Frequently Asked Questions

What is the IUPAC name of 1-[2-(3-methyl-2H-pyrrol-5-yl)ethyl]-4-phenylpiperazine?
The IUPAC name of 1-[2-(3-methyl-2H-pyrrol-5-yl)ethyl]-4-phenylpiperazine (CID 156720232) is 1-[2-(3-methyl-2H-pyrrol-5-yl)ethyl]-4-phenylpiperazine.
What is the SMILES notation for 1-[2-(3-methyl-2H-pyrrol-5-yl)ethyl]-4-phenylpiperazine?
The canonical SMILES for 1-[2-(3-methyl-2H-pyrrol-5-yl)ethyl]-4-phenylpiperazine is CC1=CC(CCN2CCN(c3ccccc3)CC2)=NC1.

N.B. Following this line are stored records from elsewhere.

/-- Definition 1 unfolded: «checking whether `rᵀp_j` is even for all exponents `p_j`».
[cite: Lofberg2009, §III-C Definition 1] -/
theorem isSignSymmetric_iff (r : κ → σ → ℕ) (p : MvPolynomial σ R) :
    IsSignSymmetric r p ↔ ∀ β ∈ p.support, ∀ k, Even (β.sum fun i n => n * r k i) := by
  simp only [IsSignSymmetric, IsWeightedHomogeneous, mem_support_iff]
  refine forall_congr' fun β => imp_congr_right fun _ => ?_
  rw [funext_iff]
  refine forall_congr' fun k => ?_
  rw [weight_signWeight_apply, Pi.zero_apply, ZMod.natCast_eq_zero_iff_even]

variable (r : κ → σ → ℕ)

/-- The class-`c` part `u^{(c)}` of a polynomial: the terms whose exponents have class `c`
(the sub-vector `v_{I_k}` of candidate monomials). [cite: Lofberg2009, §III-C Theorem 3] -/
noncomputable def signPart (c : κ → ZMod 2) : MvPolynomial σ R →ₗ[R] MvPolynomial σ R :=
  weightedHomogeneousComponent (signWeight r) c

/-- Coefficients of the class-`c` part. [cite: Lofberg2009, §III-C Theorem 3] -/
theorem coeff_signPart [Fintype κ] [DecidableEq κ] (c : κ → ZMod 2) (u : MvPolynomial σ R)
    (β : σ →₀ ℕ) :
    coeff β (signPart r c u) = if Finsupp.weight (signWeight r) β = c then coeff β u else 0 :=
  coeff_weightedHomogeneousComponent c u β

/-- The class-`c` part is supported on the class-`c` exponents of `u` (so inside `S ∩ I_c` when
`u` is supported in `S`). [cite: Lofberg2009, §III-C Theorem 3 (the blocks I_k)] -/
theorem support_signPart [Fintype κ] [DecidableEq κ] (c : κ → ZMod 2) (u : MvPolynomial σ R) :
    (signPart r c u).support = u.support.filter fun β => Finsupp.weight (signWeight r) β = c :=
  support_weightedHomogeneousComponent c u

/-- A polynomial is the sum of its class parts. [cite: Lofberg2009, §III-C Theorem 3] -/
theorem sum_signPart [Fintype κ] [DecidableEq κ] (u : MvPolynomial σ R) :
    ∑ c : κ → ZMod 2, signPart r c u = u := by
  rw [← finsum_eq_sum_of_fintype]
  exact sum_weightedHomogeneousComponent (signWeight r) u

/-- In `(ZMod 2)^κ` every element is its own inverse: `c + c' = 0 ↔ c' = c`. [folklore] -/
private theorem add_eq_zero_iff_eq (c c' : κ → ZMod 2) : c + c' = 0 ↔ c' = c := by
  constructor
  · intro h
    rw [eq_neg_of_add_eq_zero_right h]
    funext k
    exact CharTwo.neg_eq (c k)
  · rintro rfl
    funext k
    exact CharTwo.add_self_eq_zero _

/-- The class-`0` part of a product of class parts: `(u^{(c)} v^{(c')})^{(0)}` is `u^{(c)} v^{(c')}`
if `c' = c` and `0` otherwise («odd terms only are generated by `v_eᵀ(x)Q₁₂v_o(x)`, while even
terms only are generated by `v_eᵀ(x)Q₁₁v_e(x)` and `v_oᵀ(x)Q₂₂v_o(x)`»).
[cite: Lofberg2009, §III-C (1)–(2)] -/
theorem signPart_zero_mul_signPart [Fintype κ] [DecidableEq κ] (c c' : κ → ZMod 2)
    (u v : MvPolynomial σ R) :
    signPart r 0 (signPart r c u * signPart r c' v) =
      if c' = c then signPart r c u * signPart r c' v else 0 := by
  have hmem : signPart r c u * signPart r c' v ∈
      weightedHomogeneousSubmodule R (signWeight r) (c + c') :=
    (weightedHomogeneousComponent_mem _ u c).mul (weightedHomogeneousComponent_mem _ v c')
  rw [signPart, weightedHomogeneousComponent_of_mem hmem]
  by_cases h : c' = c
  · rw [if_pos h, if_pos ((add_eq_zero_iff_eq c c').2 h).symm]
  · rw [if_neg h, if_neg fun h0 => h ((add_eq_zero_iff_eq c c').1 h0.symm)]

What is the InChIKey of 1-[2-(3-methyl-2H-pyrrol-5-yl)ethyl]-4-phenylpiperazine?
The InChIKey is KVRGCVAWVSWQDG-UHFFFAOYSA-N. The full InChI is InChI=1S/C17H23N3/c1-15-13-16(18-14-15)7-8-19-9-11-20(12-10-19)17-5-3-2-4-6-17/h2-6,13H,7-12,14H2,1H3.
What are the key properties of 1-[2-(3-methyl-2H-pyrrol-5-yl)ethyl]-4-phenylpiperazine?

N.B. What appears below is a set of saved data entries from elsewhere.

/-!
# The four-arm exponent through the alternating event: colour switching isolated as one comparability

Topic `Literature/Probability/Percolation`; family `crit-perc`. Fourth proof-only companion of
`ArmExponents.lean` for the named fact `Literature.Probability.Percolation.fourArm_exponent`
(S. Smirnov, W. Werner, *Critical exponents for two-dimensional percolation*, Math. Res. Lett. 8
(2001) 729–744 = arXiv `math/0109120`, Thm. 4 for `j = 4`: `b₄(r, R) = R^{-5/4 + o(1)}`), after
`ArmExponentsFourArm.lean`, `ArmExponentsFourArmProofs.lean` and
`ArmExponentsFourArmEventualBounds.lean` (`fourArm_exponent_of_eventualBounds_crit`: eventual
upper/lower bounds for `π₄(4σ, Kσ)` at fixed ratio with exponent `5/4` + quasi-multiplicativity
of `π₄` at `p = 1/2` ⇒ `fourArm_exponent`).

The point of this file. The tree's four-arm event `armEvent ![true, false, true, false] r R`
(whose `P_{1/2}`-probability is `π₄ = critFourArmProb`) does not prescribe the cyclic order of
the colours: it is the union of the ALTERNATING arrangement (open, closed, open, closed around the
annulus — the event of Kesten 1987 (1.12), Nolin 2008 §4.1 `σ = BWBW`, Werner 2009 `π̂`, now in
the tree in cluster form as `altFourArm r R`, `AltFourArm.lean`) and the ADJACENT arrangement
(open, open, closed, closed). Only the alternating event has a clean description in the scaling
limit (at least two open and at least two closed crossing clusters of the annulus, i.e. at least
four interface traversals — the event the exploration process / the Camia–Newman loop ensemble
sees, Smirnov–Werner §4.1 and Remark 6); the adjacent arrangement is compared with it by the
colour-switching argument (Smirnov–Werner, paragraph before Thm. 4: "One can also prescribe
colours of the crossings and their order, which will change `b_j` up to a multiplicative constant
(we will justify this rigorously later)"; Nolin 2008, §5.1; Aizenman–Duplantier–Aharony 1999),
which is a separate, purely discrete statement at `p = 1/2`. This file therefore re-threads the
reduction of `fourArm_exponent` through the alternating probabilities
`a(r, R) = altFourArmProbAt half r R = P_{1/2}(altFourArm r R)`, so that the continuum input is
asked of the alternating event only and colour switching enters as ONE explicit comparability
hypothesis `π₄(r, R) ≤ C · a(r, R)` (`n₁ ≤ r ≤ R`), used only through the insensitivity of
logarithmic exponents to constant factors:

* `tendsto_log_const_mul_div_log` — `log (C·g(K)) / log K` has the same limit as
  `log g(K) / log K` (`C > 0`; also when `g` vanishes, `Real.log 0 = 0`).
* `hasDecayExponent_of_comparable` — a sequence squeezed between `c·v` and `C·v` (eventually,
  `v` eventually positive) has the decay exponent of `v`.
* `fourArm_exponent_of_alt_hasDecayExponent` — **last step of the all-alternating architecture**:
  IF the alternating probabilities `a(r₀, ·)` have decay exponent `5/4` for all large `r₀` (Nolin
  2008, Thm. 22 for `σ = BWBW`; Werner 2009, Lecture 5, Thm. 5.2) and `π₄ ≤ C·a` (colour
  switching), THEN `fourArm_exponent` (`a ≤ π₄` is `altFourArmProbAt_le_fourArmProbAt`).
* `fourArm_exponent_of_eventualBounds_alt_crit` — **the portmanteau-ready reduction with the
  continuum input on the alternating event**: eventual bounds
  `limsup_σ a(4σ, Kσ) ≤ g⁺(K)`, `g⁻(K) ≤ liminf_σ a(4σ, Kσ)` with `log g^±(K) / log K → -5/4`
  (Smirnov–Werner (16) with (9), (13)–(15): radial `SLE₆` derivative exponent `ν(1) = 5/4` of
  Lawler–Schramm–Werner, Acta Math. 187 (2001)), colour switching `π₄ ≤ C·a`, and the
  quasi-multiplicativity of `π₄` at `p = 1/2` (SW (10); the shape delivered by
  `critFourArmProb_quasiMult_of_separation`) imply `fourArm_exponent`; the upper eventual bound
  is transferred to `π₄` with `g⁺ ↦ C·g⁺`, the lower one through `a ≤ π₄`.
* `fourArm_exponent_of_eventualBounds_alt` — the same with the quasi-multiplicativity read off
  from the named fact `Werner2009_fourArm_quasiMult` (`critFourArmProb_quasiMult_of_fact`).

Appended (the all-alternating assembly, so that quasi-multiplicativity too can be asked of the
alternating event and colour switching is used exactly once, at the end):

* `altFourArmProbAt_submult` — (C) sub-multiplicativity of `a_t(r, R) = P_t(altFourArm r R)`
  across adjacent annuli (independence; as `polyArmProb_submult`).
* `altFourArmProbAt_half_pos` — (E) `P_{1/2}(altFourArm r R) > 0` for `1 ≤ r ≤ R` (the
  configuration equal on the annulus to the double cone `2|x₁| < |x₀|`: the four axis rays are
  alternating arms and the two separation clauses hold by sign invariants along lattice paths,
  `AltFourArmPos.pos_fst_of_pathIn`, `AltFourArmPos.pos_snd_of_pathIn`).
* `altFourArm_hasDecayExponent_of_scaleBounds`, `altFourArm_hasDecayExponent_of_eventualBounds`
  — the product-of-scales assembly run for `a` itself: scale bounds (or eventual bounds) with
  exponent `5/4` + quasi-multiplicativity of `a` at `p = 1/2` ⇒ `log a(r₀, R) / log R → -5/4`
  for all large `r₀`.
* `fourArm_exponent_of_alt_eventualBounds_of_altQuasiMult` — eventual bounds for `a` +
  quasi-multiplicativity of `a` + colour switching `π₄ ≤ C·a` ⇒ `fourArm_exponent`.

Everything here is proved; no definition and no named fact is introduced (D-0026). What remains
for `fourArm_exponent_holds` is unchanged in substance and now itemised as: (I) four-arm
separation / quasi-multiplicativity at `p = 1/2`; (I′) colour switching `π₄ ≤ C·a` at `p = 1/2`;
(II) the eventual bounds for the ALTERNATING event against closed/open continuum events under the
scaling limit (Smirnov; Camia–Newman); (III) the exponent `5/4` of those continuum probabilities
(Lawler–Schramm–Werner 2001, radial `SLE₆`).

## References

* S. Smirnov, W. Werner, Math. Res. Lett. 8 (2001) 729–744; arXiv:math/0109120, Thm. 4 (`j = 4`),
  the paragraph before it (prescribed colours and order), §4 (9), (10), (16), Remark 6
  [SmirnovWernerMRL2001].
* P. Nolin, *Near-critical percolation in two dimensions*, Electron. J. Probab. 13 (2008)
  1562–1623, §4.1 (`A_{j,σ}`), §5.1 (colour exchange), Thm. 22 (arm exponents)
  (arXiv 0711.4948) [Nolin2008].
* G. F. Lawler, O. Schramm, W. Werner, *Values of Brownian intersection exponents II: Plane
  exponents*, Acta Math. 187 (2001) 275–308 [LawlerSchrammWerner2001PlaneExponents].
* W. Werner, *Lectures on two-dimensional critical percolation*, PCMI 2009, Lecture 5 Thm. 5.2,
  Lecture 6 §4 and Cor. 6.2 [WernerPCMI2009].

Mathlib: `Real.log_mul`, `Real.log_zero`, `Real.log_le_log_iff`, `Real.tendsto_log_atTop`,
`Filter.Tendsto.div_atTop`, `squeeze_zero_norm'`, `tendsto_of_tendsto_of_tendsto_of_le_of_le'`.
Tree: `fourArm_exponent_of_eventualBounds_crit` (`ArmExponentsFourArmEventualBounds.lean`),
`critFourArmProb_quasiMult_of_fact` (`ArmExponentsFourArm.lean`), `altFourArmProbAt`,
`altFourArmProbAt_le_fourArmProbAt`, `altFourArmProbAt_nonneg` (`AltFourArm.lean`),
`fourArmProbAt_half` (`WernerPivotalEstimates.lean`), `hasDecayExponent_eventually_pos`
(`KestenScaling.lean`), `HasDecayExponent`, `HasArmExponent`, `critFourArmProb`; for the appended part
`ArmExponentAssembly.hasDecayExponent_of_scales`, `FourArmPos.*` (rays; `ArmExponentsFourArm.lean`),
`TwoArmPos.triSitePercolation_half_cylinder_pos`, `sitePercolation_inter_of_determined`, `triAnnulus`
(`ArmEventsProofs.lean`), `altFourArm_anti`, `altFourArm_mono_left`, `altFourArm_determined`,
`altFourArmProbAt_anti` (`AltFourArm.lean`), `triGraph_adj_apply` (`TriangularLatticeProofs.lean`), `PathIn`.
-/

noncomputable section

open Filter
open _root_.Topology

namespace Literature.Probability.Percolation

open LatticeModels

/-! ### Logarithmic exponents ignore constant factors -/

/-- `|log (C x) - log x| ≤ |log C|` for `C > 0` and every real `x` (equality `log (Cx) = log C +
log x` if `x ≠ 0`; both logarithms vanish if `x = 0`). [folklore] -/
theorem abs_log_const_mul_sub_log_le {C : ℝ} (hC : 0 < C) (x : ℝ) :
    |Real.log (C * x) - Real.log x| ≤ |Real.log C| := by
  rcases eq_or_ne x 0 with rfl | hx
  · simp
  · rw [Real.log_mul hC.ne' hx, add_sub_cancel_right]

/-- **Constant factors do not change logarithmic exponents**: if `log g(K) / log K → a` along the
integers then `log (C · g(K)) / log K → a` for every constant `C > 0` (the difference is at most
`|log C| / log K → 0`). [folklore] -/
theorem tendsto_log_const_mul_div_log {g : ℕ → ℝ} {a C : ℝ} (hC : 0 < C)
    (h : Tendsto (fun K : ℕ => Real.log (g K) / Real.log K) atTop (𝓝 a)) :
    Tendsto (fun K : ℕ => Real.log (C * g K) / Real.log K) atTop (𝓝 a) := by
  have hlog : Tendsto (fun K : ℕ => Real.log (K : ℝ)) atTop atTop :=
    Real.tendsto_log_atTop.comp tendsto_natCast_atTop_atTop
  -- the correction term tends to `0`
  have hd : Tendsto (fun K : ℕ => (Real.log (C * g K) - Real.log (g K)) / Real.log K) atTop (𝓝 0) := by
    have hbound : Tendsto (fun K : ℕ => |Real.log C| / Real.log (K : ℝ)) atTop (𝓝 0) :=
      tendsto_const_nhds.div_atTop hlog
    refine squeeze_zero_norm' ?_ hbound
    filter_upwards [hlog.eventually_gt_atTop 0] with K hK
    rw [Real.norm_eq_abs, abs_div, abs_of_pos hK]
    exact div_le_div_of_nonneg_right (abs_log_const_mul_sub_log_le hC (g K)) hK.le
  have hsum := h.add hd
  rw [add_zero] at hsum
  refine hsum.congr' ?_
  filter_upwards [hlog.eventually_gt_atTop 0] with K hK
  field_simp
  ring

/-- **Comparable sequences have the same decay exponent.** If `v` is eventually positive with
`log v(n) / log n → -κ` and `c · v(n) ≤ u(n) ≤ C · v(n)` eventually (`c, C > 0`), then
`log u(n) / log n → -κ`. (The form in which "changes `b_j` up to a multiplicative constant,
preserving the theorem" is used, Smirnov–Werner 2001, before Thm. 4.) [folklore] -/
theorem hasDecayExponent_of_comparable {u v : ℕ → ℝ} {κ c C : ℝ} (hc : 0 < c) (hC : 0 < C)
    (hv : ∀ᶠ n in atTop, 0 < v n) (hle : ∀ᶠ n in atTop, c * v n ≤ u n)
    (hge : ∀ᶠ n in atTop, u n ≤ C * v n) (h : HasDecayExponent v κ) : HasDecayExponent u κ := by
  unfold HasDecayExponent at h ⊢
  have hlog : Tendsto (fun n : ℕ => Real.log (n : ℝ)) atTop atTop :=
    Real.tendsto_log_atTop.comp tendsto_natCast_atTop_atTop
  have hlow := tendsto_log_const_mul_div_log hc h
  have hup := tendsto_log_const_mul_div_log hC h
  refine tendsto_of_tendsto_of_tendsto_of_le_of_le' hlow hup ?_ ?_
  · filter_upwards [hv, hle, hlog.eventually_gt_atTop 0] with n hvn hlen hlogn
    have hcv : 0 < c * v n := mul_pos hc hvn
    exact div_le_div_of_nonneg_right ((Real.log_le_log_iff hcv (hcv.trans_le hlen)).2 hlen) hlogn.le
  · filter_upwards [hv, hle, hge, hlog.eventually_gt_atTop 0] with n hvn hlen hgen hlogn
    have hcv : 0 < c * v n := mul_pos hc hvn
    exact div_le_div_of_nonneg_right ((Real.log_le_log_iff (hcv.trans_le hlen) (mul_pos hC hvn)).2 hgen)
      hlogn.le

1-[2-(3-methyl-2H-pyrrol-5-yl)ethyl]-4-phenylpiperazine has a molecular weight of 269.39 g/mol, XLogP of 2.60, 4 rotatable bonds, 0 hydrogen bond donors, and 3 hydrogen bond acceptors.
Where does this data come from?
All data for 1-[2-(3-methyl-2H-pyrrol-5-yl)ethyl]-4-phenylpiperazine is sourced from PubChem (CID 156720232), the world's largest open chemistry database maintained by the National Library of Medicine (NIH).